TIBCO Rendezvous is a software product that provides a message bus for enterprise application integration (EAI).

Details
TIBCO provides messaging APIs in C, C++, Java, Visual Basic, Perl and .NET to provide messaging between two or more services.

The basic message passing is conceptually simple:
 A message has a single subject composed of elements separated by periods. A message is sent to a single Rendezvous Daemon (though it may end up being broadcast onto Daemons).
 A listener announces its subjects of interest to a Daemon (with a basic wildcard facility) and messages with matching subjects are delivered to it if the two daemons are 'connected' to each other (or indeed the same daemon).

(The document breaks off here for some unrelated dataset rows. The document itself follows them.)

/-- **Classical Routh chain of a positive pair.** -/
theorem classicalRouthChain_exists : ∀ (k : ℕ) (lp lq : ℝ) (α γ : ℕ → ℝ), 0 < lp → 0 < lq → α k < 0 →
    (∀ i, i < k → α i < γ i ∧ γ i < α (i + 1)) →
    ∃ (P Q : ℕ → ℝ[X]) (cs cs' : ℕ → ℝ) (κ : ℝ), 0 < κ ∧ (∀ j, 0 ≤ cs j) ∧ (∀ j, 0 ≤ cs' j) ∧
      P 0 = C lp * ∏ i ∈ range (k + 1), (X - C (α i)) ∧ Q 0 = C lq * ∏ i ∈ range k, (X - C (γ i)) ∧
      (∀ j, j < k + 1 → P j = P (j + 1) + C (cs j) * X * Q j) ∧
      (∀ j, j < k + 1 → Q j = Q (j + 1) + C (cs' j) * P (j + 1)) ∧
      P (k + 1) = C κ ∧ Q (k + 1) = 0 := by
  intro k
  induction k with
  | zero =>
    intro lp lq α γ hlp hlq hα _
    have hκ : 0 < -lp * α 0 := by nlinarith
    refine ⟨fun j => if j = 0 then C lp * ∏ i ∈ range 1, (X - C (α i)) else C (-lp * α 0),
      fun j => if j = 0 then C lq else 0, fun _ => lp / lq, fun _ => lq / (-lp * α 0), -lp * α 0,
      hκ, fun _ => (div_pos hlp hlq).le, fun _ => (div_pos hlq hκ).le, by simp, by simp,
      fun j hj => ?_, fun j hj => ?_, by simp, by simp⟩
    · rw [show j = 0 by omega]; dsimp only; rw [if_pos rfl, if_pos rfl, if_neg (Nat.succ_ne_zero 0)]
      have hlq0 : lq ≠ 0 := ne_of_gt hlq
      have e1 : C (lp / lq) * X * C lq = (C lp * X : ℝ[X]) := by
        rw [mul_comm (C (lp / lq)) X, mul_assoc, ← C_mul, show lp / lq * lq = lp by field_simp, mul_comm]
      rw [prod_range_one, e1, show -lp * α 0 = -(lp * α 0) by ring, C_neg, C_mul]; ring
    · rw [show j = 0 by omega]; dsimp only
      have hα0 : α 0 ≠ 0 := ne_of_lt hα
      have hlp0 : lp ≠ 0 := ne_of_gt hlp
      rw [if_pos rfl, if_neg (Nat.succ_ne_zero 0), if_neg (Nat.succ_ne_zero 0), zero_add, ← C_mul,
        show lq / (-lp * α 0) * (-lp * α 0) = lq by field_simp]
  | succ k ih =>
    intro lp lq α γ hlp hlq hαneg hJ
    have hαmono : ∀ i j, i < j → j ≤ k + 1 → α i < α j := by
      intro i j hij hjk
      induction j with
      | zero => exact absurd hij (by omega)
      | succ j ihj =>
        have hJj := hJ j (by omega)
        rcases Nat.lt_or_ge i j with h' | h'
        · have := ihj h' (by omega); linarith [hJj.1, hJj.2]
        · rw [show i = j by omega]; linarith [hJj.1, hJj.2]
    have hαle : ∀ i j, i ≤ j → j ≤ k + 1 → α i ≤ α j := by
      intro i j hij hjk
      rcases Nat.lt_or_ge i j with h' | h'
      · exact (hαmono i j h' hjk).le
      · rw [show i = j by omega]
    have hγle : ∀ i j, i ≤ j → j < k + 1 → γ i ≤ γ j := by
      intro i j hij hjk
      rcases Nat.lt_or_ge i j with h' | h'
      · linarith [(hJ i (by omega)).2, (hJ j hjk).1, hαle (i + 1) j (by omega) (by omega)]
      · rw [show i = j by omega]
    have hαneg' : ∀ i, i ≤ k + 1 → α i < 0 := fun i hi => lt_of_le_of_lt (hαle i (k + 1) hi le_rfl) hαneg
    obtain ⟨p, hp⟩ : ∃ p : ℝ[X], p = C lp * ∏ i ∈ range (k + 1 + 1), (X - C (α i)) := ⟨_, rfl⟩
    obtain ⟨qt, hqt⟩ : ∃ qt : ℝ[X], qt = C lq * ∏ i ∈ range (k + 1), (X - C (γ i)) := ⟨_, rfl⟩
    ------------------------------------------------------------------ STEP A
    obtain ⟨c, hc⟩ : ∃ c : ℝ, c = lp / lq := ⟨_, rfl⟩
    have hcpos : 0 < c := by rw [hc]; exact div_pos hlp hlq
    have hclq : c * lq = lp := by rw [hc]; field_simp
    obtain ⟨p₁, hp₁⟩ : ∃ p₁ : ℝ[X], p₁ = p - C c * X * qt := ⟨_, rfl⟩
    have hev₁ : ∀ y, p₁.eval y = lp * ∏ i ∈ range (k + 1 + 1), (y - α i)
        - c * y * (lq * ∏ i ∈ range (k + 1), (y - γ i)) := by
      intro y; rw [hp₁, eval_sub, hp, prodForm_eval, eval_mul, eval_mul, eval_C, eval_X, hqt, prodForm_eval]
    have hsA1 : ∀ j, j < k + 1 → 0 < (-1 : ℝ) ^ (k + 1 - j) * p₁.eval (γ j) := by
      intro j hj
      have hz : ∏ i ∈ range (k + 1), (γ j - γ i) = 0 := prod_eq_zero (mem_range.2 hj) (sub_self _)
      have hs := sign_prod (k + 1 + 1) (k + 1 - j) α (γ j) (by omega)
        (fun i hi => by linarith [hαle i j (by omega) (by omega), (hJ j hj).1])
        (fun i hi hi' => by linarith [hαle (j + 1) i (by omega) (by omega), (hJ j hj).2])
      rw [hev₁, hz]; simp only [mul_zero, sub_zero]
      rw [show (-1 : ℝ) ^ (k + 1 - j) * (lp * ∏ i ∈ range (k + 1 + 1), (γ j - α i))
        = lp * ((-1 : ℝ) ^ (k + 1 - j) * ∏ i ∈ range (k + 1 + 1), (γ j - α i)) by ring]
      exact mul_pos hlp hs
    have hsA2 : ∀ j, j < k + 1 + 1 → 0 < (-1 : ℝ) ^ (k + 1 - j) * p₁.eval (α j) := by
      intro j hj
      have hz : ∏ i ∈ range (k + 1 + 1), (α j - α i) = 0 := prod_eq_zero (mem_range.2 hj) (sub_self _)
      have hs := sign_prod (k + 1) (k + 1 - j) γ (α j) (by omega)
        (fun i hi => by linarith [(hJ i (by omega)).2, hαle (i + 1) j (by omega) (by omega)])
        (fun i hi hi' => by linarith [(hJ i hi').1, hαle j i (by omega) (by omega)])
      rw [hev₁, hz, mul_zero, zero_sub]
      have hαj := hαneg' j (by omega)
      rw [show (-1 : ℝ) ^ (k + 1 - j) * -(c * α j * (lq * ∏ i ∈ range (k + 1), (α j - γ i)))
        = (c * (-α j) * lq) * ((-1 : ℝ) ^ (k + 1 - j) * ∏ i ∈ range (k + 1), (α j - γ i)) by ring]
      exact mul_pos (mul_pos (mul_pos hcpos (by linarith)) hlq) hs
    have hexA : ∀ j, j < k + 1 → ∃ x, γ j < x ∧ x < α (j + 1) ∧ p₁.eval x = 0 := by
      intro j hj
      apply exists_root_of_sign_change _ p₁.continuous _ _ (hJ j hj).2
      have h1 := hsA1 j hj
      have h2 := hsA2 (j + 1) (by omega)
      rw [show (-1 : ℝ) ^ (k + 1 - j) = (-1) ^ (k + 1 - (j + 1)) * (-1) by
        rw [← pow_succ, show k + 1 - (j + 1) + 1 = k + 1 - j by omega]] at h1
      exact mul_neg_of_signs _ _ _ h1 h2
    choose! α' hα' using hexA
    have hα'1 : ∀ j, j < k + 1 → γ j < α' j := fun j hj => (hα' j hj).1
    have hα'2 : ∀ j, j < k + 1 → α' j < α (j + 1) := fun j hj => (hα' j hj).2.1
    have hα'3 : ∀ j, j < k + 1 → p₁.eval (α' j) = 0 := fun j hj => (hα' j hj).2.2
    have hα'mono : ∀ i j, i < j → j < k + 1 → α' i < α' j := by
      intro i j hij hjk
      linarith [hα'2 i (by omega), hα'1 j hjk, (hJ j hjk).1, hαle (i + 1) j (by omega) (by omega)]
    have hα'le : ∀ i j, i ≤ j → j < k + 1 → α' i ≤ α' j := by
      intro i j hij hjk
      rcases Nat.lt_or_ge i j with h' | h'
      · exact (hα'mono i j h' hjk).le
      · rw [show i = j by omega]
    have hα'top : ∀ j, j < k + 1 → α' j < α (k + 1) :=
      fun j hj => lt_of_lt_of_le (hα'2 j hj) (hαle (j + 1) (k + 1) (by omega) le_rfl)
    obtain ⟨hpnd, hplc⟩ := prodForm_natDegree lp (ne_of_gt hlp) α (k + 1 + 1)
    rw [← hp] at hpnd hplc
    obtain ⟨G₁, hG₁⟩ : ∃ G₁ : ℝ[X], G₁ = C c * X * qt := ⟨_, rfl⟩
    have hδ : ∀ i ∈ range (k + 1), (X - C (if i < k + 1 then γ i else 0) : ℝ[X]) = X - C (γ i) :=
      fun i hi => by rw [if_pos (mem_range.1 hi)]
    have hG₁form : G₁ = C (c * lq) * ∏ i ∈ range (k + 1 + 1), (X - C (if i < k + 1 then γ i else 0)) := by
      rw [hG₁, hqt, prod_range_succ _ (k + 1), if_neg (lt_irrefl _), C_0, sub_zero, C_mul, prod_congr rfl hδ]
      ring
    obtain ⟨hG₁nd, hG₁lc⟩ := prodForm_natDegree (c * lq) (ne_of_gt (mul_pos hcpos hlq))
      (fun i => if i < k + 1 then γ i else 0) (k + 1 + 1)
    rw [← hG₁form] at hG₁nd hG₁lc
    have hp₁deg : p₁.degree ≤ (k + 1 : ℕ) := by
      rw [hp₁, ← hG₁]
      exact degree_sub_le_of_cancel p G₁ (k + 1) hpnd hG₁nd (by rw [hplc, hG₁lc, hclq])
    have hp₁form := eq_prod_of_roots (k + 1) p₁ hp₁deg α' hα'mono hα'3 (α (k + 1)) hα'top
    obtain ⟨lp₁, hlp₁⟩ : ∃ lp₁ : ℝ, lp₁ = p₁.eval (α (k + 1)) / ∏ j ∈ range (k + 1), (α (k + 1) - α' j) :=
      ⟨_, rfl⟩
    rw [← hlp₁] at hp₁form
    have hlp₁pos : 0 < lp₁ := by
      rw [hlp₁]
      refine div_pos ?_ (prod_pos fun j hj => by rw [mem_range] at hj; linarith [hα'top j hj])
      have := hsA2 (k + 1) (by omega); rwa [Nat.sub_self, pow_zero, one_mul] at this
    have hev₁' : ∀ y, p₁.eval y = lp₁ * ∏ j ∈ range (k + 1), (y - α' j) := by
      intro y; rw [hp₁form, prodForm_eval]
    ------------------------------------------------------------------ STEP B
    obtain ⟨c', hc'⟩ : ∃ c' : ℝ, c' = lq / lp₁ := ⟨_, rfl⟩
    have hc'pos : 0 < c' := by rw [hc']; exact div_pos hlq hlp₁pos
    have hc'lp : c' * lp₁ = lq := by rw [hc']; field_simp
    obtain ⟨q₂, hq₂⟩ : ∃ q₂ : ℝ[X], q₂ = qt - C c' * p₁ := ⟨_, rfl⟩
    have hev₂ : ∀ y, q₂.eval y = lq * ∏ i ∈ range (k + 1), (y - γ i)
        - c' * (lp₁ * ∏ j ∈ range (k + 1), (y - α' j)) := by
      intro y; rw [hq₂, eval_sub, hqt, prodForm_eval, eval_mul, eval_C, hev₁']
    have hsB1 : ∀ j, j < k + 1 → 0 < (-1 : ℝ) ^ (k - j) * q₂.eval (α' j) := by
      intro j hj
      have hz : ∏ i ∈ range (k + 1), (α' j - α' i) = 0 := prod_eq_zero (mem_range.2 hj) (sub_self _)
      have hs := sign_prod (k + 1) (k - j) γ (α' j) (by omega)
        (fun i hi => by linarith [hγle i j (by omega) hj, hα'1 j hj])
        (fun i hi hi' => by linarith [hα'2 j hj, (hJ (j + 1) (by omega)).1, hγle (j + 1) i (by omega) hi'])
      rw [hev₂, hz]; simp only [mul_zero, sub_zero]
      rw [show (-1 : ℝ) ^ (k - j) * (lq * ∏ i ∈ range (k + 1), (α' j - γ i))
        = lq * ((-1 : ℝ) ^ (k - j) * ∏ i ∈ range (k + 1), (α' j - γ i)) by ring]
      exact mul_pos hlq hs
    have hsB2 : ∀ j, j < k + 1 → 0 < (-1 : ℝ) ^ (k - j) * q₂.eval (γ j) := by
      intro j hj
      have hz : ∏ i ∈ range (k + 1), (γ j - γ i) = 0 := prod_eq_zero (mem_range.2 hj) (sub_self _)
      have hs := sign_prod (k + 1) (k + 1 - j) α' (γ j) (by omega)
        (fun i hi => by linarith [hα'2 i (by omega), (hJ j hj).1, hαle (i + 1) j (by omega) (by omega)])
        (fun i hi hi' => by linarith [hα'le j i (by omega) hi', hα'1 j hj])
      rw [hev₂, hz, mul_zero, zero_sub]
      rw [show (-1 : ℝ) ^ (k - j) * -(c' * (lp₁ * ∏ i ∈ range (k + 1), (γ j - α' i)))
        = (c' * lp₁) * ((-1 : ℝ) ^ (k - j) * (-1) * ∏ i ∈ range (k + 1), (γ j - α' i)) by ring,
        show (-1 : ℝ) ^ (k - j) * (-1) = (-1) ^ (k + 1 - j) by
          rw [← pow_succ, show k - j + 1 = k + 1 - j by omega]]
      exact mul_pos (mul_pos hc'pos hlp₁pos) hs
    have hexB : ∀ j, j < k → ∃ x, α' j < x ∧ x < γ (j + 1) ∧ q₂.eval x = 0 := by
      intro j hj
      apply exists_root_of_sign_change _ q₂.continuous _ _
        (by linarith [hα'2 j (by omega), (hJ (j + 1) (by omega)).1])
      have h1 := hsB1 j (by omega)
      have h2 := hsB2 (j + 1) (by omega)
      rw [show (-1 : ℝ) ^ (k - j) = (-1) ^ (k - (j + 1)) * (-1) by
        rw [← pow_succ, show k - (j + 1) + 1 = k - j by omega]] at h1
      exact mul_neg_of_signs _ _ _ h1 h2
    choose! γ' hγ' using hexB
    have hγ'mono : ∀ i j, i < j → j < k → γ' i < γ' j := by
      intro i j hij hjk
      linarith [(hγ' i (by omega)).2.1, (hγ' j hjk).1, hα'1 j (by omega), hγle (i + 1) j (by omega) (by omega)]
    have hxk : ∀ j, j < k → γ' j < α' k := by
      intro j hj; linarith [(hγ' j hj).2.1, hα'1 k (by omega), hγle (j + 1) k (by omega) (by omega)]
    obtain ⟨hqnd, hqlc⟩ := prodForm_natDegree lq (ne_of_gt hlq) γ (k + 1)
    rw [← hqt] at hqnd hqlc
    obtain ⟨hG₂nd, hG₂lc⟩ := prodForm_natDegree (c' * lp₁) (ne_of_gt (mul_pos hc'pos hlp₁pos)) α' (k + 1)
    have hG₂form : C c' * p₁ = C (c' * lp₁) * ∏ j ∈ range (k + 1), (X - C (α' j)) := by
      rw [hp₁form, ← mul_assoc, ← C_mul]
    rw [← hG₂form] at hG₂nd hG₂lc
    have hq₂deg : q₂.degree ≤ (k : ℕ) := by
      rw [hq₂]; exact degree_sub_le_of_cancel qt (C c' * p₁) k hqnd hG₂nd (by rw [hqlc, hG₂lc, hc'lp])
    have hq₂form := eq_prod_of_roots k q₂ hq₂deg γ' hγ'mono (fun j hj => (hγ' j hj).2.2) (α' k) hxk
    obtain ⟨lq₂, hlq₂⟩ : ∃ lq₂ : ℝ, lq₂ = q₂.eval (α' k) / ∏ j ∈ range k, (α' k - γ' j) := ⟨_, rfl⟩
    rw [← hlq₂] at hq₂form
    have hlq₂pos : 0 < lq₂ := by
      rw [hlq₂]
      refine div_pos ?_ (prod_pos fun j hj => by rw [mem_range] at hj; linarith [hxk j hj])
      have := hsB1 k (by omega); rwa [Nat.sub_self, pow_zero, one_mul] at this
    ------------------------------------------------------------------ recursion
    obtain ⟨P, Q, cs, cs', κ, hκ, hcs, hcs', hP0, hQ0, hrecA, hrecB, hPT, hQT⟩ :=
      ih lp₁ lq₂ α' γ' hlp₁pos hlq₂pos (by linarith [hα'2 k (by omega)])
        (fun i hi => ⟨(hγ' i hi).1, by linarith [(hγ' i hi).2.1, hα'1 (i + 1) (by omega)]⟩)
    refine ⟨fun j => if j = 0 then p else P (j - 1), fun j => if j = 0 then qt else Q (j - 1),
      fun j => if j = 0 then c else cs (j - 1), fun j => if j = 0 then c' else cs' (j - 1), κ, hκ,
      fun j => ?_, fun j => ?_, ?_, ?_, fun j hj => ?_, fun j hj => ?_, ?_, ?_⟩
    · dsimp only; split_ifs
      · exact hcpos.le
      · exact hcs _
    · dsimp only; split_ifs
      · exact hc'pos.le
      · exact hcs' _
    · dsimp only; rw [if_pos rfl, hp]
    · dsimp only; rw [if_pos rfl, hqt]
    · dsimp only
      rcases j with _ | j
      · rw [if_pos rfl, if_neg (Nat.succ_ne_zero 0), if_pos rfl, if_pos rfl, show 0 + 1 - 1 = 0 by omega, hP0,
          ← hp₁form, hp₁]; ring
      · rw [if_neg (Nat.succ_ne_zero j), if_neg (by omega), if_neg (Nat.succ_ne_zero j),
          if_neg (Nat.succ_ne_zero j), Nat.add_sub_cancel, show j + 1 + 1 - 1 = j + 1 by omega]
        exact hrecA j (by omega)
    · dsimp only
      rcases j with _ | j
      · rw [if_pos rfl, if_neg (Nat.succ_ne_zero 0), if_pos rfl, if_neg (Nat.succ_ne_zero 0),
          show 0 + 1 - 1 = 0 by omega, hQ0, ← hq₂form, hP0, ← hp₁form, hq₂]; ring
      · rw [if_neg (Nat.succ_ne_zero j), if_neg (by omega), if_neg (Nat.succ_ne_zero j),
          if_neg (by omega), Nat.add_sub_cancel, show j + 1 + 1 - 1 = j + 1 by omega]
        exact hrecB j (by omega)
    · dsimp only; rw [if_neg (by omega), show k + 1 + 1 - 1 = k + 1 by omega]; exact hPT
    · dsimp only; rw [if_neg (by omega), show k + 1 + 1 - 1 = k + 1 by omega]; exact hQT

Considerable "Enterprise" functionality is layered onto this if desired with Fault Tolerance/Reliable or Certified options possible, all implemented through the underlying basic messages.

The messages themselves can be viewed as typed name-value fields and/or number-value fields (the two identification mechanisms within a message can mix and match with certain restrictions). A message can itself contain sub-messages which themselves may contain sub-messages, and so on.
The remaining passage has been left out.